TASK ITEM: Starting at the first line of the data below, write out each line exactly until you reach the line containing "fully-qualified name unchanged);", and include that line too.

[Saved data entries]
import Summits.HodgeConjecture.HodgeConjecture.Theorems.F0P6aStubRHO1Rho1Dock
import HarnessLib

/-!
# `F0P6aStubRHO1` — ★ RE-HOME of `Lines/F0_P6a_StubRHO1.lean` (tree sha16 ce86702e556aed39, 1561 l.), PART 6 of 6 — tree lines :1472–:1561 (LAST part: plain stem = the module the `Lines/` shim and every consumer import)
See PART 1 `Theorems/F0P6aStubRHO1K4Seam.lean` for the full ★ re-home header and the original module docstring (verbatim there).  Same namespace (every
fully-qualified name unchanged); the scopes open at the cut are re-opened below with their `variable` ∕ `open` ∕ `set_option` ∕ `universe` lines replayed verbatim
from the tree, in order; the code after the replay block is the tree bytes :1472–:1561, untouched except the (d1) cure named in PART 1.  HC_CM is proved only modulo the 7 printed citations (2 remaining: hLiu418 = stmt-HodgeConjecture-24832, h413 = stmt-HodgeConjecture-24833) until rung 0 closes; a re-home is count-neutral.
-/

-- ── replay of the scopes open at tree line :1472 (verbatim) ──
set_option autoImplicit false
set_option linter.dupNamespace false
noncomputable section
namespace Summit.HodgeConjecture.HodgeConjecture.Cruxes.HLiu418.F0P6aLineSpecialisation
open CategoryTheory CategoryTheory.Limits NumberField IsDedekindDomain MulAction AlgebraicGeometry
open scoped Matrix Polynomial Pointwise MonoidalCategory
open Literature.NumberTheory.GaloisRepresentations
open Literature.NumberTheory.Automorphic Literature.NumberTheory.Automorphic.UnitaryGroup
open Literature.AlgebraicGeometry.ShimuraVarieties.UnitaryCanonicalModel
open Literature.NumberTheory.Automorphic.Liu2021.AppendixC
open Literature.AlgebraicGeometry.Motives (AlgPoints IntegralModel SchemeOver thickening thickeningGalAction thickeningLift specOver extendPoint
  specValuationSubring specFractionFieldι specRingHomι)
open Literature.NumberTheory.EllipticCurves (genericFibre specGenericPoint)
open Literature.NumberTheory.DiophantineGeometry (geomResidueField specialFibreFunctor specResidueField geomClosedPointIsoSpecResidueField
  toClosureValuationSubring)
open Literature.AlgebraicGeometry.RelativeSpec (ActionOver)
open Literature.AlgebraicGeometry.AbelianSchemes Literature.AlgebraicGeometry.AbelianSchemes.AbelianSchemeOver
open Literature.AlgebraicGeometry.GroupSchemes.AffineGroupScheme (Alg quotIncl)
open Summit.HodgeConjecture.HodgeConjecture.Cruxes.HLiu418.F0P6aModuliDatumDefs
open Summit.HodgeConjecture.HodgeConjecture.Cruxes.HLiu418.F0P6aRGDAssembly
open Summit.HodgeConjecture.HodgeConjecture.Cruxes.HLiu418.F0P6aDatumOfInputs
section Rho1Head
open scoped MonObj CategoryTheory.Obj
variable {F : Type} [Field F] [NumberField F] [IsCMField F] [IsGalois ℚ F] {ι₁ : F →+* ℂ}
    {Jstar : Matrix (Fin 2) (Fin 2) F}
    {K₀ : C5.OpenCompactSubgroup ↥(finAdelic ↥(maximalRealSubfield F) F (IsCMField.complexConj F) 2 Jstar)}
    {S : RecordSystemGS F Jstar ι₁ K₀} {hU7ₛ : S.HeckeTranslateDefinedOver}
    {hJ : (Jstar.map (IsCMField.complexConj F))ᵀ = Jstar} {hJu : IsUnit Jstar}
    {Fi : Type} [Field Fi] [Algebra F Fi] {Kc : C5.SmallLevel K₀} {G : Type} [Group G]
    {𝓜 : IntegralModel (𝓞 F) F ((thickening F Fi).obj (S.M.obj Kc))}
    {w : HeightOneSpectrum (𝓞 F)} {hw : (IsCMField.complexConj F) • w ≠ w} {h𝓨 : (𝓜.localise w).IsSmoothProper 1}
    {θ : ActionOver (𝓜.localise w).total.hom ((Fi ≃ₐ[F] Fi) × G)}
    {e : Fi →ₐ[F] AlgebraicClosure (w.adicCompletion F)}
set_option backward.isDefEq.respectTransparency false
set_option linter.unusedSectionVars false

set_option maxHeartbeats 400000 in
set_option backward.isDefEq.respectTransparency false in
/-- **(ρ1𝒞) HEAD `exists_quotLegReduction` — v3 = the `stub_RHO1` SOCKET TEXT OF RECORD (LA2-p04 (g2) `StubDOWN.leaf.ed4.cand.v2` be4dc9fa :1100–:1169
VERBATIM; binder order LA2-plan (g2) 09:29:54Z (1); rows (FLAT-SURJ) ∧ (ACT) ∧ (LVL) ∧ (SIM) ∧ (K2-gen) ∧ (RK) ∧ (KILL) ∧ (DOCK) ∧ (IMG)-last).**  STATEMENT-FIRST: body
`sorry` until the rows are folded ((FLAT-SURJ)…(SIM)(K2-gen) ← §A (b′); (KILL) ← `KillCore` (LA1-p01 (g3)); (RK) ← ★ p850575; (DOCK) ← (KILL) + W7 §6; (IMG) ← §R `himg`).
[cite: Liu2021, p. 137] [cite: SerreTate1968, §1 Lemma 2] [cite: Tate1997FiniteFlatGroupSchemes, (3.7)] -/
theorem exists_quotLegReduction (I : RGDInputsAt F ι₁ Jstar K₀ S hU7ₛ hJ hJu Fi Kc G 𝓜 w hw h𝓨 θ e) [ExpChar (geomResidueField w) I.pChar]
    (𝔡 : ∀ xbar, DockAt I xbar)
    -- SOCKET ORDER OF RECORD (LA2-plan (g2) 09:29:54Z (1)): `𝔡 quotΩ translΩ hhecke hroof hroof₂ hunit hKc`, THEN the Serre letters, THEN `(y) (L)`; no `hunr`∕`hpN` head binders
    (quotΩ : ∀ y, LineOf I y → AlgPoints (S.M.obj Kc) (AlgebraicClosure (w.adicCompletion F)))
    (translΩ : AlgPoints (S.M.obj Kc) (AlgebraicClosure (w.adicCompletion F)) → AlgPoints (S.M.obj Kc) (AlgebraicClosure (w.adicCompletion F)))
    (_hhecke : HeckeClause I quotΩ translΩ) (_hroof : RoofLink I quotΩ) (_hroof₂ : RoofLink₂ I translΩ)
    (_hunit : (UnitaryGroup.isUnit_placeForm Jstar hJu w).unit ∈ glInt 2 (w.adicCompletion F))
    (_hKc : UnitaryGroup.IsHyperspecialAt ↥(maximalRealSubfield F) F (IsCMField.complexConj F) 2 Jstar Kc.1.1
      (w.under (𝓞 ↥(maximalRealSubfield F))))
    {m : ℕ} (E' : Matrix (Fin m) (Fin m) (𝓞 F)) (hE' : E' * E' = E') (P : Matrix (Fin m) (Fin 1) (𝓞 F)) (Q : Matrix (Fin 1) (Fin m) (𝓞 F))
    (_hP : E' * P = P) (_hQ : Q * E' = Q) (_hQP : Q * P = Matrix.scalar (Fin 1) (I.pChar : 𝓞 F))
    (_hPQ : P * Q = Matrix.scalar (Fin m) (I.pChar : 𝓞 F) * E') (_h𝔭 : Ideal.span (Set.range fun k => P k 0) = w.asIdeal)
    (y : AlgPoints (S.M.obj Kc) (AlgebraicClosure (w.adicCompletion F))) (L : LineOf I y) :
    haveI := I.comm
    letI := (𝔡 (red₀Of S Kc 𝓜 w h𝓨 e y)).grp₀
    haveI := (𝔡 (red₀Of S Kc 𝓜 w h𝓨 e y)).aff₀
      ∃ (ψ : (sch₀Of 𝓜 w I.univ (red₀Of S Kc 𝓜 w h𝓨 e y)).X ⟶ (sch₀Of 𝓜 w (serreTensor I.act E' hE') (red₀Of S Kc 𝓜 w h𝓨 e (quotΩ y L))).X) (_ : IsMonHom ψ),
        -- (FLAT-SURJ)
        (Flat ψ.left ∧ Function.Surjective ψ.left.base) ∧
        -- (ACT) `𝒪_F`-equivariance, `act₀Of` currency on both sides (`serreAction` on `𝒞`)
        (∀ a : 𝓞 F, (act₀Of 𝓜 w I.univ I.act a (red₀Of S Kc 𝓜 w h𝓨 e y)).hom.hom.hom ≫ ψ =
          ψ ≫ (act₀Of 𝓜 w (serreTensor I.act E' hE') (serreAction I.act E' hE') a (red₀Of S Kc 𝓜 w h𝓨 e (quotΩ y L))).hom.hom.hom) ∧
        -- (LVL) level points: `ψ(σᵃ(x̄)) = (σᵃ ≫ ψ_P)(x̄″)`
        (∀ a : Fin I.g ⊕ Fin I.g → ZMod I.N,
          AlgPoints.map ψ (lvlPt₀Of 𝓜 w I.univ I.lvl (red₀Of S Kc 𝓜 w h𝓨 e y) a) =
            ((serreTensor I.act E' hE').baseChange (pullback.fst (𝓜.localise w).total.hom (specResidueField w))).restrictPt (red₀Of S Kc 𝓜 w h𝓨 e (quotΩ y L)).left
              ((serreTensor I.act E' hE').sectionBaseChange (pullback.fst (𝓜.localise w).total.hom (specResidueField w)) (I.lvl.section_ a ≫ serreTranslate I.act E' hE' P))) ∧
        -- (SIM) for EVERY downstairs dual pair of `𝒞_{x̄″}` through which the cover leg pulls back to `λ ≫ [p]`: `ψ^* λ_B̄ = λ_{x̄} ≫ [p]`
        (∀ (DBs : (sch₀Of 𝓜 w (serreTensor I.act E' hE') (red₀Of S Kc 𝓜 w h𝓨 e (quotΩ y L))).DualPair)
          (_ : Nonempty ((Scheme.Modules.pullback (DualPair.unitHatSlice DBs)).obj DBs.P ≅ SheafOfModules.unit _))
          (lamBs : (sch₀Of 𝓜 w (serreTensor I.act E' hE') (red₀Of S Kc 𝓜 w h𝓨 e (quotΩ y L))).X ⟶ DBs.hat.X) [IsMonHom lamBs],
          (haveI := isMonHom_coverLeg (pullback.fst (𝓜.localise w).total.hom (specResidueField w)) (red₀Of S Kc 𝓜 w h𝓨 e (quotΩ y L)).left I.act E' hE' P
           baseChangeHom (baseChangeHom (serreTranslate I.act E' hE' P) (pullback.fst (𝓜.localise w).total.hom (specResidueField w))) (red₀Of S Kc 𝓜 w h𝓨 e (quotΩ y L)).left ≫ lamBs ≫
              DualPair.dualIsogenyOver (baseChangeHom (baseChangeHom (serreTranslate I.act E' hE' P) (pullback.fst (𝓜.localise w).total.hom (specResidueField w))) (red₀Of S Kc 𝓜 w h𝓨 e (quotΩ y L)).left)
                (dual₀Of 𝓜 w I.univ I.dual (red₀Of S Kc 𝓜 w h𝓨 e (quotΩ y L))) DBs =
            (pol₀Of 𝓜 w I.univ I.pol (red₀Of S Kc 𝓜 w h𝓨 e (quotΩ y L))).lam ≫ (dual₀Of 𝓜 w I.univ I.dual (red₀Of S Kc 𝓜 w h𝓨 e (quotΩ y L))).hat.mulN I.pChar) →
          ψ ≫ lamBs ≫ DualPair.dualIsogenyOver ψ (dual₀Of 𝓜 w I.univ I.dual (red₀Of S Kc 𝓜 w h𝓨 e y)) DBs =
            (pol₀Of 𝓜 w I.univ I.pol (red₀Of S Kc 𝓜 w h𝓨 e y)).lam ≫ (dual₀Of 𝓜 w I.univ I.dual (red₀Of S Kc 𝓜 w h𝓨 e y)).hat.mulN I.pChar) ∧
        -- (K2-gen) every ideal bound on the kernel descends: `Ker q(Ω̄) ⊆ A_y[𝔞](Ω̄)` for the upstairs leg is recorded through `L`'s roof, so downstairs:
        (∀ 𝔞 : Ideal (𝓞 F), (∀ Pt ∈ L.1, IsIdealTorsionΩ S Kc 𝓜 w e I.univ I.act y 𝔞 Pt) →
          (∀ Pt : (fibreΩOf S Kc 𝓜 w e I.univ y).Points (AlgebraicClosure (w.adicCompletion F)),
            (∀ r ∈ w.asIdeal * ((IsCMField.complexConj F) • w).asIdeal, (AlgPoints.map (actΩOf S Kc 𝓜 w e I.univ I.act r y).hom.hom.hom Pt :
              (fibreΩOf S Kc 𝓜 w e I.univ y).Points (AlgebraicClosure (w.adicCompletion F))) = 1) → IsIdealTorsionΩ S Kc 𝓜 w e I.univ I.act y 𝔞 Pt) →
          ∀ ⦃T : SchemeOver (geomResidueField w)⦄ (z : T ⟶ (sch₀Of 𝓜 w I.univ (red₀Of S Kc 𝓜 w h𝓨 e y)).X),
            z ≫ ψ = 1 → ∀ r ∈ 𝔞, z ≫ (act₀Of 𝓜 w I.univ I.act r (red₀Of S Kc 𝓜 w h𝓨 e y)).hom.hom.hom = 1) ∧
        -- (RK) the rank of `Ker ψ`, BY VALUE for every closed realisation (LA2-p04 (g2) (C6′) `hrkᵢ` text)
        (∀ (K : SchemeOver (geomResidueField w)) [GrpObj K] [IsAffine K.left] [Module.Finite (geomResidueField w) (Alg K)]
          (κ : K ⟶ (sch₀Of 𝓜 w I.univ (red₀Of S Kc 𝓜 w h𝓨 e y)).X) [IsMonHom κ] [IsClosedImmersion κ.left],
          (∀ ⦃T : SchemeOver (geomResidueField w)⦄ (t : T ⟶ (sch₀Of 𝓜 w I.univ (red₀Of S Kc 𝓜 w h𝓨 e y)).X), (∃ s : T ⟶ K, s ≫ κ = t) ↔ t ≫ ψ = 1) →
          Module.finrank (geomResidueField w) (Alg K) = I.pChar ^ I.fDeg * I.pChar ^ I.fDeg) ∧
        -- (KILL) `ψ` kills `V(spGeoOf y L) ↪ G₀(x̄) ↪ A_{x̄}`
        quotIncl (𝔡 (red₀Of S Kc 𝓜 w h𝓨 e y)).G₀ (spGeoOf I 𝔡 y L).1 ≫ (𝔡 (red₀Of S Kc 𝓜 w h𝓨 e y)).ι₀G ≫ ψ = 1 ∧
        -- (DOCK) `Ker ψ ∩ G₀(x̄) = V(spGeoOf y L)` on all `T`-points of the dock
        (∀ ⦃T : SchemeOver (geomResidueField w)⦄ (t : T ⟶ (𝔡 (red₀Of S Kc 𝓜 w h𝓨 e y)).G₀),
          t ≫ (𝔡 (red₀Of S Kc 𝓜 w h𝓨 e y)).ι₀G ≫ ψ = 1 ↔
            ∃ s : T ⟶ specOver (geomResidueField w) (Alg (𝔡 (red₀Of S Kc 𝓜 w h𝓨 e y)).G₀ ⧸ (spGeoOf I 𝔡 y L).1),
              s ≫ quotIncl (𝔡 (red₀Of S Kc 𝓜 w h𝓨 e y)).G₀ (spGeoOf I 𝔡 y L).1 = t) ∧
        -- (IMG) row, SHAPE (a) of record (LA2-plan (g2) 09:18:21Z (2)): the BACKTRACKING line `L_b` with `himg` (LA2-p03 (g3) f3424bb3 :279–:285 text at `H″ := spGeoOf I 𝔡 (quotΩ y L) L_b`)
        ∃ Lb : LineOf I (quotΩ y L), quotΩ (quotΩ y L) Lb = translΩ y ∧
          (letI := (𝔡 (red₀Of S Kc 𝓜 w h𝓨 e (quotΩ y L))).grp₀; haveI := (𝔡 (red₀Of S Kc 𝓜 w h𝓨 e (quotΩ y L))).aff₀;
            ∀ ⦃T : SchemeOver (geomResidueField w)⦄ (t : T ⟶ (𝔡 (red₀Of S Kc 𝓜 w h𝓨 e y)).G₀),
              ∃ s : T ⟶ specOver (geomResidueField w) (Alg (𝔡 (red₀Of S Kc 𝓜 w h𝓨 e (quotΩ y L))).G₀ ⧸ (spGeoOf I 𝔡 (quotΩ y L) Lb).1),
                s ≫ quotIncl (𝔡 (red₀Of S Kc 𝓜 w h𝓨 e (quotΩ y L))).G₀ (spGeoOf I 𝔡 (quotΩ y L) Lb).1 ≫ (𝔡 (red₀Of S Kc 𝓜 w h𝓨 e (quotΩ y L))).ι₀G ≫
                    baseChangeHom (baseChangeHom (serreTranslate I.act E' hE' P) (pullback.fst (𝓜.localise w).total.hom (specResidueField w))) (red₀Of S Kc 𝓜 w h𝓨 e (quotΩ y L)).left =
                  t ≫ (𝔡 (red₀Of S Kc 𝓜 w h𝓨 e y)).ι₀G ≫ ψ)
    := by
  -- (G1) the model-level unit pin of `I.dual` — NOT supplied by the socket (census 10:35Z); named gap
  -- v5: (G1) PAID — LA2-plan (g2) `hD_of_inputs` (§ROWS, BY COPY; served in `Lines/F0_P6a_SpecOrgansU.lean`)
  have hD : Nonempty ((Scheme.Modules.pullback (DualPair.unitHatSlice I.dual)).obj I.dual.P ≅ SheafOfModules.unit _) :=
    hD_of_inputs I
  -- destructure `RoofLink` ∕ `RoofΩ` by `Exists.elim` (no `cases` against this goal)
  exact (_hroof y L).elim fun K hK => hK.2.elim fun B h => h.elim fun DB h => h.elim fun lamB h => h.elim fun hlamB h =>
    h.elim fun hDBu h => h.elim fun q h => h.elim fun hq h => h.elim fun c h => h.elim fun hc h =>
      haveI := hlamB
      haveI := hq
      haveI := hc
      exists_quotLegReduction_of_legs I 𝔡 quotΩ translΩ _hhecke _hroof _hroof₂ _hunit _hKc E' hE' P Q _hP _hQ _hQP _hPQ _h𝔭 y L
        hD K hK.1 hK.2 DB lamB hDBu q c h.1 h.2.1 h.2.2.1 h.2.2.2.1 h.2.2.2.2.1 h.2.2.2.2.2.1 h.2.2.2.2.2.2

end Rho1Head

end Summit.HodgeConjecture.HodgeConjecture.Cruxes.HLiu418.F0P6aLineSpecialisation

end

SOLUTION TO THIS PROBLEM:
import Summits.HodgeConjecture.HodgeConjecture.Theorems.F0P6aStubRHO1Rho1Dock
import HarnessLib

/-!
# `F0P6aStubRHO1` — ★ RE-HOME of `Lines/F0_P6a_StubRHO1.lean` (tree sha16 ce86702e556aed39, 1561 l.), PART 6 of 6 — tree lines :1472–:1561 (LAST part: plain stem = the module the `Lines/` shim and every consumer import)
See PART 1 `Theorems/F0P6aStubRHO1K4Seam.lean` for the full ★ re-home header and the original module docstring (verbatim there).  Same namespace (every
fully-qualified name unchanged); the scopes open at the cut are re-opened below with their `variable` ∕ `open` ∕ `set_option` ∕ `universe` lines replayed verbatim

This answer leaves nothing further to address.